Between 2008 and 2016, over 20 million people every year were forced from their homes by extreme weather, such as floods, storms and wildfires. In the United Kingdom (UK), as we have seen already in 2020, Storm Ciara and Storm Dennis have caused loss of life and significant damage to homes and businesses.
The increasing regularity of such events, and the likelihood that they will continue in the future, mean it is important that brokers make sure their customers are aware of best-practice measures should they ever be impacted.
Knowing the flood risk
With a significant number of areas in the UK susceptible to flood risk, whether it be from rivers, surface water or reservoirs, it is essential that home and business owners are aware of their own flood risk. Tools such as this flood risk map provided by the government can allow anyone to find out the risks in their areas, down to specific postcode. In addition to this, the government also list flood warnings online, meaning it is possible to take a look at which areas are under imminent threat of flood.
As would be expected, coastal locations up and down the country are most at risk, alongside areas with rivers where many of the UK’s oldest towns and cities lie. Whilst rainfall tends to remain relatively consistent year on year, the rise in extreme weather events mean areas closest to rivers and the coast are likely to continue to be at risk moving forward.

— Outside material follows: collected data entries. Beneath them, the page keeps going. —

import Mathlib
import HarnessLib
import Summits.Ventures.LatticeQCDFlow.Scaling.CharFunTaylorBound
import Summits.Ventures.LatticeQCDFlow.Scaling.LossCouplingInversion
import Summits.Ventures.LatticeQCDFlow.Scaling.LossDiagonalRate

/-!
# LatticeQCDFlow / Scaling — the FORWARD training loss: rates `|cgf′(t) − tσ²| ≤ 2t²K³`,
# `|t·cgf′(t) − cgf(t) − t²σ²/2| ≤ 4|t|³K³`, and INVERSION `n·fwd(β_n) → D ⇒ β_n√n → √(2D/σ²)`

HONEST FRAMING: exact (Metropolis-corrected) sampling algorithms for lattice gauge theory;
figures of merit are autocorrelation/cost numbers at stated couplings and volumes; no
continuum-physics claim.

Venture `LatticeQCDFlow` (cell pub-lqcd), topic `Scaling`; FANOUT row 3 (`s0-u1-a`, S0-B
implementation A, GEN-20).  NEW WORK of the cell (elementary), on row 3's `Scaling/CharFunTaylorBound`
(`|M(u) − 1 − u²σ²/2| ≤ |u|³K³`), `Scaling/LossCouplingInversion` (`cgf ≥ 0`), `Scaling/CumulantDiagonalLimit`
(every exponential moment of a bounded statistic exists) and Mathlib's `deriv_mgf`, `deriv_cgf`,
`iteratedDeriv_two_cgf_eq_integral`, `monotoneOn_of_deriv_nonneg`; NO definition is introduced; nothing
is cited.  The FORWARD loss of the untrained `n`-block sampler is `n·(β·cgf′(β) − cgf(β))`
(`Scaling/TiltKLDivergence.toReal_klDiv_pi_tilted_left`); flows trained on the forward
(mode-covering) divergence report this quantity, so the dictionary needs its inversion too.

## Content (all `[ours]`), `h` measurable, `|h| ≤ K`, `∫ h dν = 0`, `σ² = Var h`

* `abs_deriv_mgf_sub_le` — `|M′(t) − tσ²| ≤ t²K³` (`|t|K ≤ 1`); `one_le_mgf`; **`abs_deriv_cgf_sub_le`** —
  `|cgf′(t) − tσ²| ≤ 2t²K³` (`|t|K ≤ 1/2`); **`abs_fwdBregman_sub_le`** —
  `|t·cgf′(t) − cgf(t) − t²σ²/2| ≤ 4|t|³K³`: the forward loss is quadratic in the coupling with an
  explicit cubic error, uniformly in the volume (`abs_nat_mul_fwdBregman_sub_le`);
* `deriv_fwdBregman`, `fwdBregman_monotoneOn`, `fwdBregman_nonneg` — `t ↦ t·cgf′(t) − cgf(t)` has
  derivative `t·cgf″(t) ≥ 0`, is non-decreasing on `[0, ∞)` and non-negative there;
* **`tendsto_zero_of_nat_mul_fwdBregman_tendsto`**, **`sqrt_mul_tendsto_of_nat_mul_fwdBregman_tendsto`**
  — INVERSION OF THE FORWARD LOSS: `β_n ≥ 0`, `σ² ≠ 0`, `n·(β_n cgf′(β_n) − cgf(β_n)) → D` ⇒ `β_n → 0` and
  `β_n√n → √(2D/σ²)` — the same diagonal constant as for the reverse loss
  (`Scaling/LossCouplingInversion`), so the sequels' conversions (`acc → erfc(√(D/2))`,
  `ESS → e^{−2D}`) hold verbatim with the forward loss in place of the reverse loss.

NOT CLAIMED: negative couplings; unbounded statistics; any value at the cell's `(β, L)`; nothing
re-scored.
-/

noncomputable section

namespace Summit.Ventures.LatticeQCDFlow.Theory2

open MeasureTheory ProbabilityTheory Filter Finset Real Set
open scoped Topology NNReal

section ForwardRate

variable {X : Type*} {mX : MeasurableSpace X} {ν : Measure X} [IsProbabilityMeasure ν] {g : X → ℝ}

/-- **`|M′(t) − tσ²| ≤ t²K³`** for `|t|K ≤ 1` (bounded centred statistic; `M′(t) = E[h e^{th}]`,
pointwise `|x e^{tx} − x − tx²| ≤ |x|(tx)²`). [ours] -/
theorem abs_deriv_mgf_sub_le (hgm : Measurable g) {K : ℝ} (hK : ∀ x, |g x| ≤ K)
    (h0 : ∫ x, g x ∂ν = 0) {t : ℝ} (ht : |t| * K ≤ 1) :
    |deriv (mgf g ν) t - t * Var[g; ν]| ≤ t ^ 2 * K ^ 3 := by
  have hgb : ∀ᵐ x ∂ν, g x ∈ Set.Icc (-K) K := ae_of_all _ fun x => abs_le.1 (hK x)
  have hga : AEMeasurable g ν := hgm.aemeasurable
  have hint : interior (integrableExpSet g ν) = Set.univ :=
    interior_integrableExpSet_eq_univ_of_mem_Icc hga hgb
  have hmem : t ∈ interior (integrableExpSet g ν) := by rw [hint]; exact Set.mem_univ _
  rw [deriv_mgf hmem]
  have hgi : Integrable g ν := Integrable.of_mem_Icc (-K) K hga hgb
  have hg2 : Integrable (fun x => g x ^ 2) ν := (memLp_of_bounded hgb hga.aestronglyMeasurable 2).integrable_sq
  have hvar : Var[g; ν] = ∫ x, g x ^ 2 ∂ν := by
    rw [variance_eq_integral hga, h0]; simp
  have hprod : Integrable (fun x => g x * Real.exp (t * g x)) ν := by
    refine Integrable.of_bound (hgm.mul (Real.measurable_exp.comp (measurable_const.mul hgm))).aestronglyMeasurable
      (K * Real.exp 1) (ae_of_all _ fun x => ?_)
    rw [Real.norm_eq_abs, abs_mul, abs_of_pos (Real.exp_pos _)]
    refine mul_le_mul (hK x) (Real.exp_le_exp.2 ?_) (Real.exp_pos _).le ((abs_nonneg _).trans (hK x))
    calc t * g x ≤ |t * g x| := le_abs_self _
      _ = |t| * |g x| := abs_mul _ _
      _ ≤ |t| * K := mul_le_mul_of_nonneg_left (hK x) (abs_nonneg _)
      _ ≤ 1 := ht
  -- `E[h e^{th}] − tσ² = E[h e^{th} − h − t h²]`
  have hI1 : Integrable (fun x => g x * Real.exp (t * g x) - g x) ν := hprod.sub hgi
  have hI2 : Integrable (fun x => t * g x ^ 2) ν := hg2.const_mul t
  have hsplit : (∫ x, g x * Real.exp (t * g x) ∂ν) - t * Var[g; ν]
      = ∫ x, (g x * Real.exp (t * g x) - g x - t * g x ^ 2) ∂ν := by
    rw [integral_sub hI1 hI2, integral_sub hprod hgi, h0, sub_zero, integral_const_mul, hvar]
  rw [hsplit]
  have hpt : ∀ x, |g x * Real.exp (t * g x) - g x - t * g x ^ 2| ≤ t ^ 2 * K ^ 3 := by
    intro x
    have htx : |t * g x| ≤ 1 := by
      rw [abs_mul]; exact (mul_le_mul_of_nonneg_left (hK x) (abs_nonneg _)).trans ht
    have he := Real.abs_exp_sub_one_sub_id_le htx
    have e : g x * Real.exp (t * g x) - g x - t * g x ^ 2 = g x * (Real.exp (t * g x) - 1 - t * g x) := by
      ring
    rw [e, abs_mul]
    calc |g x| * |Real.exp (t * g x) - 1 - t * g x| ≤ K * (t * g x) ^ 2 :=
          mul_le_mul (hK x) he (abs_nonneg _) ((abs_nonneg _).trans (hK x))
      _ = K * t ^ 2 * |g x| ^ 2 := by rw [mul_pow, sq_abs]; ring
      _ ≤ K * t ^ 2 * K ^ 2 := by
          refine mul_le_mul_of_nonneg_left (pow_le_pow_left₀ (abs_nonneg _) (hK x) 2) ?_
          exact mul_nonneg ((abs_nonneg _).trans (hK x)) (sq_nonneg _)
      _ = t ^ 2 * K ^ 3 := by ring
  calc |∫ x, (g x * Real.exp (t * g x) - g x - t * g x ^ 2) ∂ν|
      ≤ ∫ x, |g x * Real.exp (t * g x) - g x - t * g x ^ 2| ∂ν := by
        have h := norm_integral_le_integral_norm (μ := ν)
          (fun x => g x * Real.exp (t * g x) - g x - t * g x ^ 2)
        simp only [Real.norm_eq_abs] at h
        exact h
    _ ≤ ∫ _x, t ^ 2 * K ^ 3 ∂ν :=
        integral_mono_of_nonneg (ae_of_all _ fun x => abs_nonneg _) (integrable_const _)
          (ae_of_all _ hpt)
    _ = t ^ 2 * K ^ 3 := by simp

Whilst a rise in consistency of extreme weather events is bad news, it does allow for planning ahead and undertaking tasks that could reduce the damage done to a house or business. Whilst Flood Re, a joint initiative between the government and insurers, has helped reduce costs for individuals, businesses are yet to receive such help meaning their excess could rise into the thousands.
For brokers with customers, both individuals and businesses, it is important that you are aware of their risks and know how to advise them in order to help prevent large-scale losses.
For smaller businesses, for example high street shops, extreme weather can often be disastrous. Flooding is a common result of extreme weather, and flooding can damage shop floors, equipment and stock if allowed in. Whilst often used for homes, sandbags can be a good way to fight against flooding entering a shop or office on ground level.
Similarly to small businesses, individuals should also take appropriate care and plan to defend their home where possible. Whilst some damage is inevitable, significant damage such as flooding can, at times, be prevented or damage limited. Ensuring that any wires are removed and stored high up, sandbags or an equivalent are placed outside the home to combat flooding, and any items of high value are moved either to a higher floor or moved above ground as much as possible, these are all ways to try and reduce the damage flooding can bring.
As extreme weather events become more common, there will be accompanying insurance issues surrounding affordability and even availability. If, for example, an area becomes severely flooded annually then insuring properties within that area would become difficult.
It is essential that moving forward brokers are aware of the risks associated with specific areas of the UK, and are able to identify which customers are most at risk in order to suitably advise and prepare them for future events.